Photo by Sandy Cortex, Master Gardener

Photo by Sandy Cortex, Master Gardener

Get It Growing: Berry basics

Interested in adding berries to your home garden? Here are some basics to get you started.

Strawberries, raspberries, blackberries and blueberries have major sub-types that produce fruit at different times and/or have different growth habits. (See sidebar.) Select varieties within those sub-types that have characteristics that meet your personal preferences and are known to grow well in our climate.

Berry plants need full sun exposure to develop good fruit flavor and maintain high yields. Full sun means 8 or more hours of direct sunlight each day. Some berries can be grown in partial shade but the plants will not be as healthy and will produce fewer, less flavorful berries than those grown in full sun.

Berry plants need well-drained soil rich in organic matter. Raspberries are particularly sensitive to soil type and commonly suffer from root rot if soil drainage is not good. For all berry types, prepare the planting site well before planting by incorporating organic matter. If drainage is not good, plant your berries in raised beds or find a better site!

Berries like a slightly acidic soil with a pH of around 6 to 6.5. The exception is blueberries which need a (more) (highly) acidic soil (pH 4 to 5.5). Garden sulfur, ammonium sulfate or peat moss can be used to acidify the soil; realize that these additives differ in their ability to lower the pH and must be incorporated months before you plant since pH changes in soil occur slowly.
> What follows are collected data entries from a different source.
import Summits.QuantumFields.YangMills.Theorems.AllWindowsColdBoxBoxHighLineK3PrimeRowSum
import Summits.QuantumFields.YangMills.Theorems.AllWindowsColdBoxBoxHighLineK3PrimeRowRDRE
import Summits.QuantumFields.YangMills.Theorems.AllWindowsColdBoxBoxHighLineK3PrimeRowRC
import Summits.QuantumFields.YangMills.Theorems.AllWindowsColdBoxBoxHighLineK3PrimeRowRB

/-!
# U5 K3′ — the hK3 ROW SUM with the four remainder rows RB, RC, RD, RE DISCHARGED BY NAME (conditional only on hE1r and hRA)
# (planner ym-idea-2 g19 owner table 2026-08-30T02:15:47Z / 02:28:37Z «ROW-SUM + finals ← fcl-p3»; LINE-20 U5 ⟨stmt-QuantumFields-24336⟩)

Free-hands helper of the κ-lineage (ym-line-fcl-p3 g27).

* `tiltCum3_cutSet_size_of_rows'` — ✓`tiltCum3_cutSet_size_of_rows` (p755862) with the bound on the remainder vertex `Vr` asked only on the small-field boxes
  `0 ≤ s ≤ 1` (proof identical; the row sum only visits `s = β^{(1/8−θ/4)−1/2} ∈ (0,1]`);
* ★★ `K3RowSum.tiltCum3_cutSet_size' (Vr) (mVr) (bVr) (hE1r) (hRA) : <w2's hK3 VERBATIM>` — with `hRB := K3RowSum.rowBound_RB` (fcl-p3, `…K3PrimeRowRB`),
  `hRC := K3RowSum.rowBound_RC` (fcl-p3, ✓p756575), `hRD := K3RowSum.rowBound_RD`, `hRE := K3RowSum.rowBound_RE` (w5 g24, ✓p756159) BY NAME.  The remaining NAMED
  HYPOTHESES are the exact quartic rows `hE1r` (w3 g42's ✓`rowBound_E1_wilson` ⊕ w2 g33's `rowBound_E1_phi`, adapter `rowBound_E1r`) and the even-tail row `hRA`
  (w4 g30's ✓`GaussRestrict.rowBound_RA`), both at the remainder vertex of record `Vr β H a := −W4 β H a − β·phiQuartic H a`.

No definitions; tree only; standard axioms.  HONEST LABEL: CONDITIONAL bookkeeping (helper-grade prep) for the UNSTAFFED stub U5 — `hK3` is NOT proved here (hE1r, hRA are
hypotheses); U5 `stub_landauThirdOrder`, ⟨24336⟩, ⟨24004⟩ remain OPEN; route AllWindowsColdBox is DRAFT; no crux, rung or summit is proved; **the Yang–Mills mass gap is
NOT proved by this file; no summit is proved by a line.**
-/

set_option autoImplicit false

noncomputable section

open MeasureTheory
open Literature.Probability.LatticeModels (Site)
open Literature.MathematicalPhysics.QuantumLattice (ZdPlaquette plaquettesTouching)
open Literature.MathematicalPhysics.QuantumFieldTheory.AxialGauge (boxEdges)
open Summit.QuantumFields.YangMills.Theorems.WeakCouplingRates (plaq12At)

namespace Summit.QuantumFields.YangMills.Theorems.AllWindowsColdBoxBoxHighLine
/-- **The Eisenstein congruence mod `4` at one prime: `a_ℓ ≡ 1 + ℓ (mod 4)`** for a globally minimal `E/ℚ` with two
rational points of order `2` of distinct abscissae (equivalently `E[2] ⊂ E(ℚ)`) and an odd prime `ℓ` of good reduction
(`a_ℓ = frobeniusTrace W ℓ = ℓ + 1 − #W̃(𝔽_ℓ)`). [cite: SilvermanAEC2009, VII.3.1(b) and V.2.3.1] -/
theorem four_dvd_succ_sub_frobeniusTrace_of_hasRationalTwoTorsionX_pair (hℓ : ℓ ≠ 2)
    (hgood : W.HasGoodReductionAtPrime ℓ) {x₁ x₂ : ℚ} (hx : x₁ ≠ x₂) (h₁ : HasRationalTwoTorsionX W x₁)
    (h₂ : HasRationalTwoTorsionX W x₂) : (4 : ℤ) ∣ (ℓ : ℤ) + 1 - W.frobeniusTrace ℓ := by
  have h := four_dvd_reductionPointCount_of_hasRationalTwoTorsionX_pair W ℓ hℓ hgood hx h₁ h₂
  rw [WeierstrassCurve.frobeniusTrace, sub_sub_cancel]
  exact_mod_cast h

/-- **`a_ℓ(E) ≡ 1 + ℓ (mod 4)` for the Dirichlet coefficient of `L(E, s)`** (`WeierstrassCurve.LFunction`; at a good prime
it is the trace of Frobenius, tree `LFunction_apply_prime_eq_frobeniusTrace`), same hypotheses.
[cite: SilvermanAEC2009, VII.3.1(b) and Exercise 8.19(a)] -/
theorem four_dvd_succ_sub_lFunction_of_hasRationalTwoTorsionX_pair (hℓ : ℓ ≠ 2)
    (hgood : W.HasGoodReductionAtPrime ℓ) {x₁ x₂ : ℚ} (hx : x₁ ≠ x₂) (h₁ : HasRationalTwoTorsionX W x₁)
    (h₂ : HasRationalTwoTorsionX W x₂) : (4 : ℤ) ∣ (ℓ : ℤ) + 1 - W.LFunction ℓ := by
  rw [W.LFunction_apply_prime_eq_frobeniusTrace ℓ hgood]
  exact four_dvd_succ_sub_frobeniusTrace_of_hasRationalTwoTorsionX_pair W ℓ hℓ hgood hx h₁ h₂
Remove all weeds before planting berries, especially perennial weeds like quackgrass. Berries have a shallow root system that easily can be damaged if the ground is cultivated after they are planted.

Berry plants need 1-2 inches of water each week. Since our summers can be dry, you will need to supplement Mother Nature. Drip systems and soaker hoses are best because they allow the water to penetrate deeply into the soil and won’t wet the foliage.
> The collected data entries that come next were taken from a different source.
import Literature.MathematicalPhysics.QuantumFieldTheory.Balaban1983to89.B11Eq103H1Complex

/-!
# `Balaban1983to89.B9Eq323KatoDomination` — T. Bałaban, *Propagators for lattice gauge theories in a background field*, Commun. Math. Phys. **99** (1985)
# 389–434 [Balaban1985BackgroundPropagators] (3.23) p. 394 (the covariant Laplace operator `Δ^η_U = D*_U D_U` on the gauge parameters), (3.39) p. 397 (the
# supremum norms `|λ| = sup_x |λ(x)|` in which Theorem 3.1 is stated): **KATO's INEQUALITY ON THE LATTICE AND THE MAXIMUM PRINCIPLE FOR THE COVARIANT
# RESOLVENT — `‖u(x)‖·(Δ^η‖u‖)(x) ≤ Re⟨u(x), (Δ^η_U u)(x)⟩` pointwise for CONTRACTIVE parallel transporters (every unitary background, NO small-field
# hypothesis), hence `‖(Δ^η_U + m)⁻¹f‖_∞ ≤ m⁻¹‖f‖_∞` and the DOMINATION `‖((Δ^η_U + m)⁻¹f)(x)‖ ≤ ((Δ^η + m)⁻¹g)(x)` whenever `‖f‖ ≤ g` — level-free and
# volume-free sup-norm letters** — stone (K)+(MP) of the NE9 owner's SUP-NORM PROGRAMME (plan v10) toward the VALUE row of Theorem 3.1 (3.42) at the top level

statement-level skeleton of published theorems with citation tags; proofs where landed; nothing here is a claim about the Yang–Mills mass gap

CITATION HEADER (lean-in-tree rule).  Audit cell `pub-balaban`, sub-cell `t4`, BINDER row NE9; filed by the row OWNER lineage `b2b-balaban-t4-ne9-p1` (gen 89,
plan v10 «the sup-norm programme»).  Source READ first-hand in the held text layer [Balaban1985BackgroundPropagators] (`paper:balaban1985-cmp99-background-propagators`,
journal page = PDF page + 388) pp. 394, 397–398: p. 394 (3.23) *«Δ^η_U = D*_U D_U»* (typed: `B11Eq103H1Complex.covLaplaceSiteK c R S = covDivL2K c S ∘ covDerivL2K c R`,
(3.3) `(D f)(b) = c·(R(b)f(b₊) − f(b₋))`, (3.8) `(D*A)(y) = c·Σ_μ(S(y−e_μ, μ)A(y−e_μ, μ) − A(y, μ))`); p. 397 (3.39) *«Thus we have the supremum norms |λ| = max sup
|λ_μ(x)|, …»*; p. 397 Thm 3.1 *«There exist positive constants M₁, δ₀, a₀, B₀ dependent on d and L only … the operator G′(U) (a = 1) satisfies the inequalities
[(3.42)]»*; p. 398 *«All these inequalities are invariant with respect to gauge transformations of U.»*  Print proves Thm 3.1 by a random-walk expansion (p. 398
*«We will prove the above theorem by constructing a random walk representation similar to that in (2.40) …»*); NOTHING of that proof is reproduced here.  This file
supplies the cell's SUBSTITUTE first step for the VALUE row of (3.42): a positivity argument ([folklore] T. Kato's inequality `Δ|u| ≤ Re(sgn ū·Δ_A u)`, here in its
lattice form for Ad-covariant differences, and the finite-dimensional maximum principle).  THE DISCRETE SOURCE (read first-hand, held text
`paper:arxiv-math_0312450` = [DodziukMathai2006] J. Dodziuk, V. Mathai, *Kato's inequality and asymptotic spectral properties for discrete magnetic Laplacians*,
Contemp. Math. **398** (2006) 69–81, §1): Lemma 1.1 *«Suppose f ∈ C⁰₍₂₎(K) is a real-valued function and λ > 0. If (Δ + λI)f ≥ 0, then f ≥ 0 i.e. (Δ + λI)⁻¹ is
positivity preserving.»* (proof: *«attains a negative minimum at a vertex v₀ … the right-hand side is strictly negative»*); (1.2) *«Δ_σ f(v) = Σ_{w∼v}(f(v) −
σ([w,v])f(w))»* for a `U(1)`-valued multiplier `σ`; Lemma 1.2 *«For every f ∈ C⁰₍₂₎(K), one has the pointwise inequality: |f|·Δ|f| ≤ Re(Δ_σ f · f̄).»*; Theorem 1.5
*«For every multiplier σ and every f ∈ C⁰₍₂₎(K) we have |e^{−tΔ_σ}f| ≤ e^{−tΔ}|f| pointwise.»*  HERE: the multiplier `σ([w,v]) ∈ U(1)` is replaced by an
arbitrary CONTRACTION `T` of an inner-product fibre (Ad of a unitary bond variable on `𝔤ᶜ`), the edges carry weights `w ≥ 0` (print's `η⁻²`), and the
domination is stated for the RESOLVENT `(Δ_σ + m)⁻¹` (the form the programme uses) rather than the semigroup; the proofs are the printed two-line arguments.

WHY THIS FILE (cell context; owner DIAGNOSIS D-ne9p1-g89-1, journal [NE9P1-G89-ONLINE]).  After the Δ_π port (gens 86–88) the k-level chart letters of print's
operator are bounded in the chart's Banach type by `C·V` with `C` level-free and `V` carrying the finite-lattice factors of `B11Eq117TransformationNorm`
(`√(c₁#β)∕√c₀ = √(d∏m_i)·(L^{n+1})^{d∕2}` at the diagonal: VOLUME × LEVEL).  The space (115) is a weighted SUP norm (`B11Eq115Space.NegSup.norm_def`), so an
`L²`-operator-norm block decay cannot remove the level factor (the passage `L²(unit block) → sup` costs `c₀^{−1∕2}`); a level-free (117) is exactly a BLOCK SUP→SUP
bound of print's (3.42) shape, read into (115) by `B11Eq115KernelOp.norm_kernelCLM_le_of_rowSum_le` (ne9-leaf-03 g52).  The programme obtains the VALUE row of
(3.42) at the top level for the chain's site Green's function from: (K) this file's Kato inequality, (MP) this file's maximum principle ∕ domination, (FS) the free
scalar letter `‖(Δ^η + M²)⁻²‖_{L²→L^∞} ≤ C₃` (to be filed), (CT) the chain's energy bound and `L²` block decay of `G′_k(U)` (`B9Eq349ConjugatedGreenLetters.norm_Gk_le`,
`B9Eq349ConjugatedGreenBlockDecay.exists_block_decay_Gp`, in the tree), (A) the resolvent identity used twice.

WHAT IS PROVED (sorry-free; 0 `def`; [DodziukMathai2006] §1 generalised from `U(1)` multipliers to contractions, weighted).  §1–§2 ABSTRACT: a finite index type `ι` (sites), an index type `J` of neighbour slots, `nbr : ι → J → ι`,
real weights `0 ≤ w x j`, transporters `T x j : V →ₗ[𝕜] V` with `‖T x j v‖ ≤ ‖v‖` on an inner-product space `V` over `RCLike 𝕜`; the covariant operator
`(L u)(x) = Σ_j (w x j : 𝕜)•(u x − T x j (u (nbr x j)))` and its scalar shadow `(L₀φ)(x) = Σ_j w x j·(φ x − φ (nbr x j))` are WRITTEN OUT in every statement.
* §1 **`kato_pointwise`** — `‖u x‖·Σ_j w x j·(‖u x‖ − ‖u (nbr x j)‖) ≤ re⟪u x, (L u)(x)⟫` (from `re⟪u x, T v⟫ ≤ ‖u x‖‖v‖`).
* §2 **`norm_le_of_resolvent`** — `L u + m u = f`, `0 < m`, `‖f y‖ ≤ F` for all `y` ⟹ `‖u x‖ ≤ F∕m` (Kato at a maximum point of `‖u‖`); `eq_zero_of_resolvent_zero`;
  **`scalar_nonneg_of_resolvent`** ∕ **`scalar_le_of_resolvent`** — `L₀φ + mφ = g`: `0 ≤ g ⟹ 0 ≤ φ`, `g ≤ Gs ⟹ φ ≤ Gs∕m`; **`norm_le_scalar_of_resolvent`** — DOMINATION:
  `L u + m u = f`, `L₀φ + mφ = g`, `‖f x‖ ≤ g x` for all `x` ⟹ `‖u x‖ ≤ φ x` for all `x` (Kato at a maximum point of `‖u‖ − φ`); **`exists_resolvent`** ∕
  **`exists_scalar_resolvent`** — the equations `L u + m u = f`, `L₀φ + mφ = g` are (uniquely) solvable (`V` finite-dimensional: injective ⟹ surjective).
* §3 THE CHAIN's (3.23): for `covLaplaceSiteK (t : 𝕜) R S` on `SiteL2K 𝕜 d Pd c₀ W` with `S b (R b w) = w` and `R b`, `S b` contractions (Ad of a unitary
  background read on an Ad-invariant fibre norm) and a REAL difference quotient `t` (= η⁻¹): **`equiv_covLaplaceSiteK_eq_sum`** (the pointwise form
  `t²·Σ_μ[(f x − S(x−e_μ,μ)f(x−e_μ)) + (f x − R(x,μ)f(x+e_μ))]`), **`kato_covLaplaceSiteK`** (§1 for (3.23)), **`norm_le_of_covLaplaceSiteK_resolvent`**
  (`Δ^η_U f + m f = g ⟹ ‖f(x)‖ ≤ sup‖g‖∕m`), **`norm_le_scalar_of_covLaplaceSiteK_resolvent`** (domination by the flat scalar resolvent equation, written out).
HONEST SCOPE.  Positivity only: no decay rate, no small-field window, no `Q′*Q′` term (the averaging penalty of (3.24) is NOT of Kato form and is treated as a
bounded source in the programme's assembly, not here); the ∇-row of (3.42) is out of reach of this method (print's Hölder norms (3.40)).  NOT summit progress
(cell pub-balaban: NE9 NOT PRINTED ∕ NOT PROVED; «NE9 ⇐ the named binders»; row WALLED ON A MODEL (O-NE9-1; #5 UNRULED); spine PROVED 0∕9; rung (B)+1 finite
T⁴ — NOT infinite volume, NOT mass gap, NOT BetaPertH, NOT Clay).  HONEST DEPENDENCY (cell line): continuum YM on T⁴ ⇐ BetaPertH ∧ nine spine estimates (0/9
proved); BetaPertH ⇐ (D1) ∧ (D4) ∧ CAP+tail; G-an2-4 gates asym, D1 and NE2/3/4.  NEW file importing `B11Eq103H1Complex` only; nothing modified.  Net new unproved facts: 0.
-/

noncomputable section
To conserve soil moisture, mulch your berry beds with sawdust, wood chips or lawn clippings. Mulching also is a great way to control weeds in your berry patch. Be careful not to over fertilize berries with nitrogen since that will result in big leaves and few berries. However, if plant growth seems inadequate, they might benefit from a balanced fertilizer.
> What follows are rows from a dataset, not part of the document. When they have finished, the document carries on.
import Literature.NumberTheory.LFunctions.WeilExplicit
import Mathlib.MeasureTheory.Integral.IntegralEqImproper
import HarnessLib

/-!
# `WeilGroundState.GroundStatesConvergeToXi` — integration by parts for `weilMellin` without compact support
(crux item stmt-RiemannHypothesis-1527, route route-RiemannHypothesis-WeilGroundState; `--supports`)

`weilMellin h s = ∫ h(t) e^{(s−1/2)t} dt`. For differentiable `h` with `h e^{(s-1/2)t}`,
`h' e^{(s-1/2)t}` integrable on `ℝ` (NO compact support): `(h')^(s) = −(s−1/2) ĥ(s)`; twice:
`(h'')^(s) = (s−1/2)² ĥ(s)`; hence the decay `‖ĥ(s)‖ ≤ 2(τ₀ + τ₂)/(1 + (Im s)²)` in the closed
strip `0 ≤ Re s ≤ 1` from the weighted norms `τ₀ ≥ ∫‖h‖e^{|t|/2}`, `τ₂ ≥ ∫‖h''‖e^{|t|/2}`.
(The tree's `weilMellin_deriv` / `norm_weilMellin_le` assume `IsWeilTest`, i.e. compact support;
here they are redone for tails of Riemann's kernel.)
-/

noncomputable section

set_option linter.dupNamespace false

open scoped Topology Real
open Filter Set MeasureTheory Complex

namespace Summit.RiemannHypothesis.RiemannHypothesis.Theorems.GroundStatesConvergeToXi

open Literature.NumberTheory.LFunctions

/-- **Integration by parts for `weilMellin` on `ℝ`**: if `h` has derivative `h'` everywhere and
`h e^{(s-1/2)t}`, `h' e^{(s-1/2)t}` are integrable, then `(h')^(s) = −(s − 1/2) ĥ(s)`
(`MeasureTheory.integral_mul_deriv_eq_deriv_mul_of_integrable`). [folklore] -/
theorem weilMellin_of_hasDerivAt {h h' : ℝ → ℂ} {s : ℂ} (hd : ∀ t : ℝ, HasDerivAt h (h' t) t)
    (hi : Integrable fun t : ℝ => h t * cexp ((s - 1 / 2) * t))
    (hi' : Integrable fun t : ℝ => h' t * cexp ((s - 1 / 2) * t)) :
    weilMellin h' s = -(s - 1 / 2) * weilMellin h s := by
  unfold weilMellin
  set w : ℂ := s - 1 / 2
  -- `u = e^{wt}`, `v = h`
  have hu : ∀ t : ℝ, HasDerivAt (fun t : ℝ ↦ cexp (w * t)) (w * cexp (w * t)) t := by
    intro t
    have h1 : HasDerivAt (fun t : ℝ ↦ w * (t : ℂ)) (w * 1) t :=
      (Complex.ofRealCLM.hasDerivAt.const_mul w).congr_deriv (by simp)
    have h2 := (Complex.hasDerivAt_exp (w * t)).comp t h1
    simpa [mul_comm, Function.comp_def] using h2
  have key := integral_mul_deriv_eq_deriv_mul_of_integrable (u := fun t : ℝ ↦ cexp (w * t))
    (u' := fun t : ℝ ↦ w * cexp (w * t)) (v := h) (v' := h')
    (fun t _ ↦ hu t) (fun t _ ↦ hd t) ?_ ?_ ?_
  · calc ∫ t : ℝ, h' t * cexp (w * t) = ∫ t : ℝ, cexp (w * t) * h' t := by
          congr 1 with t; ring
      _ = -∫ t : ℝ, w * cexp (w * t) * h t := key
      _ = -w * ∫ t : ℝ, h t * cexp (w * t) := by
          rw [neg_mul, ← integral_const_mul]
          congr 2 with t; ring
  · exact hi'.congr (Eventually.of_forall fun t ↦ by simp [mul_comm])
  · exact (hi.const_mul w).congr (Eventually.of_forall fun t ↦ by simp [Pi.mul_apply]; ring)
  · exact hi.congr (Eventually.of_forall fun t ↦ by simp [mul_comm])

/-- Twice: `(h'')^(s) = (s − 1/2)² ĥ(s)` under the corresponding integrability hypotheses. [folklore] -/
theorem weilMellin_of_hasDerivAt_two {h h' h'' : ℝ → ℂ} {s : ℂ}
    (hd : ∀ t : ℝ, HasDerivAt h (h' t) t) (hd' : ∀ t : ℝ, HasDerivAt h' (h'' t) t)
    (hi : Integrable fun t : ℝ => h t * cexp ((s - 1 / 2) * t))
    (hi' : Integrable fun t : ℝ => h' t * cexp ((s - 1 / 2) * t))
    (hi'' : Integrable fun t : ℝ => h'' t * cexp ((s - 1 / 2) * t)) :
    weilMellin h'' s = (s - 1 / 2) ^ 2 * weilMellin h s := by
  rw [weilMellin_of_hasDerivAt hd' hi' hi'', weilMellin_of_hasDerivAt hd hi hi']
  ring

/-- In the closed strip `0 ≤ Re s ≤ 1`, `‖ĥ(s)‖ ≤ ∫ ‖h‖ e^{|t|/2}` whenever the right-hand side
is a convergent integral (if `h e^{(s-1/2)t}` is not integrable the left side is `0`). [folklore] -/
theorem norm_weilMellin_le_integral_norm_mul_exp_half {h : ℝ → ℂ} {s : ℂ}
    (hs0 : 0 ≤ s.re) (hs1 : s.re ≤ 1)
    (hint : Integrable fun t : ℝ => ‖h t‖ * Real.exp (|t| / 2)) :
    ‖weilMellin h s‖ ≤ ∫ t : ℝ, ‖h t‖ * Real.exp (|t| / 2) := by
  unfold weilMellin
  refine (norm_integral_le_integral_norm _).trans (integral_mono_of_nonneg
    (Eventually.of_forall fun _ ↦ norm_nonneg _) hint (Eventually.of_forall fun t ↦ ?_))
  simp only [norm_mul, Complex.norm_exp]
  refine mul_le_mul_of_nonneg_left (Real.exp_le_exp.2 ?_) (norm_nonneg _)
  have hre : ((s - 1 / 2) * (t : ℂ)).re = (s.re - 1 / 2) * t := by
    simp [sub_re, mul_re]
  rw [hre]
  have h1 : |s.re - 1 / 2| ≤ 1 / 2 := abs_le.2 ⟨by linarith, by linarith⟩
  calc (s.re - 1 / 2) * t ≤ |(s.re - 1 / 2) * t| := le_abs_self _
    _ = |s.re - 1 / 2| * |t| := abs_mul _ _
    _ ≤ 1 / 2 * |t| := mul_le_mul_of_nonneg_right h1 (abs_nonneg _)
    _ = |t| / 2 := by ring

/-- **Decay in the closed strip from two derivatives**: for `0 ≤ Re s ≤ 1`, if `h, h', h''` are
as above with `∫‖h‖e^{|t|/2} ≤ τ₀` and `∫‖h''‖e^{|t|/2} ≤ τ₂`, then
`‖ĥ(s)‖ ≤ 2(τ₀ + τ₂)/(1 + (Im s)²)` (`(Im s)² ≤ |s − 1/2|²`, `min(τ₀, τ₂/γ²) ≤ 2(τ₀+τ₂)/(1+γ²)`).
[folklore] -/
theorem norm_weilMellin_le_of_two_derivs {h h' h'' : ℝ → ℂ} {s : ℂ}
    (hs0 : 0 ≤ s.re) (hs1 : s.re ≤ 1)
    (hd : ∀ t : ℝ, HasDerivAt h (h' t) t) (hd' : ∀ t : ℝ, HasDerivAt h' (h'' t) t)
    (hi : Integrable fun t : ℝ => h t * cexp ((s - 1 / 2) * t))
    (hi' : Integrable fun t : ℝ => h' t * cexp ((s - 1 / 2) * t))
    (hi'' : Integrable fun t : ℝ => h'' t * cexp ((s - 1 / 2) * t))
    (hint : Integrable fun t : ℝ => ‖h t‖ * Real.exp (|t| / 2))
    (hint'' : Integrable fun t : ℝ => ‖h'' t‖ * Real.exp (|t| / 2))
    {τ₀ τ₂ : ℝ} (h0 : ∫ t : ℝ, ‖h t‖ * Real.exp (|t| / 2) ≤ τ₀)
    (h2 : ∫ t : ℝ, ‖h'' t‖ * Real.exp (|t| / 2) ≤ τ₂) :
    ‖weilMellin h s‖ ≤ 2 * (τ₀ + τ₂) / (1 + s.im ^ 2) := by
  have hpos : 0 < 1 + s.im ^ 2 := by positivity
  rw [le_div_iff₀ hpos]
  have h1 : ‖weilMellin h s‖ ≤ τ₀ :=
    (norm_weilMellin_le_integral_norm_mul_exp_half hs0 hs1 hint).trans h0
  have h2' : ‖weilMellin h'' s‖ ≤ τ₂ :=
    (norm_weilMellin_le_integral_norm_mul_exp_half hs0 hs1 hint'').trans h2
  rw [weilMellin_of_hasDerivAt_two hd hd' hi hi' hi'', norm_mul, norm_pow] at h2'
  have h3 : s.im ^ 2 ≤ ‖s - 1 / 2‖ ^ 2 := by
    have : |s.im| ≤ ‖s - 1 / 2‖ := by
      have h := Complex.abs_im_le_norm (s - 1 / 2)
      simpa using h
    nlinarith [abs_nonneg s.im, sq_abs s.im]
  have h4 : 0 ≤ ‖weilMellin h s‖ := norm_nonneg _
  have hτ₀ : 0 ≤ τ₀ := (integral_nonneg fun _ ↦ by positivity).trans h0
  have hτ₂ : 0 ≤ τ₂ := (integral_nonneg fun _ ↦ by positivity).trans h2
  nlinarith [mul_le_mul_of_nonneg_right h3 h4]

end Summit.RiemannHypothesis.RiemannHypothesis.Theorems.GroundStatesConvergeToXi

end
Clallam County winters are relatively mild, but blackberry and strawberry plants can be injured if winter temperatures dip into the teens. If you garden at higher elevations or on exposed sites, do not trellis new blackberry canes before winter and mulch blackberries and strawberries to protect them from the cold. Uncover the plants in early spring as soon as the soil has warmed and temperatures remain above 20 degrees.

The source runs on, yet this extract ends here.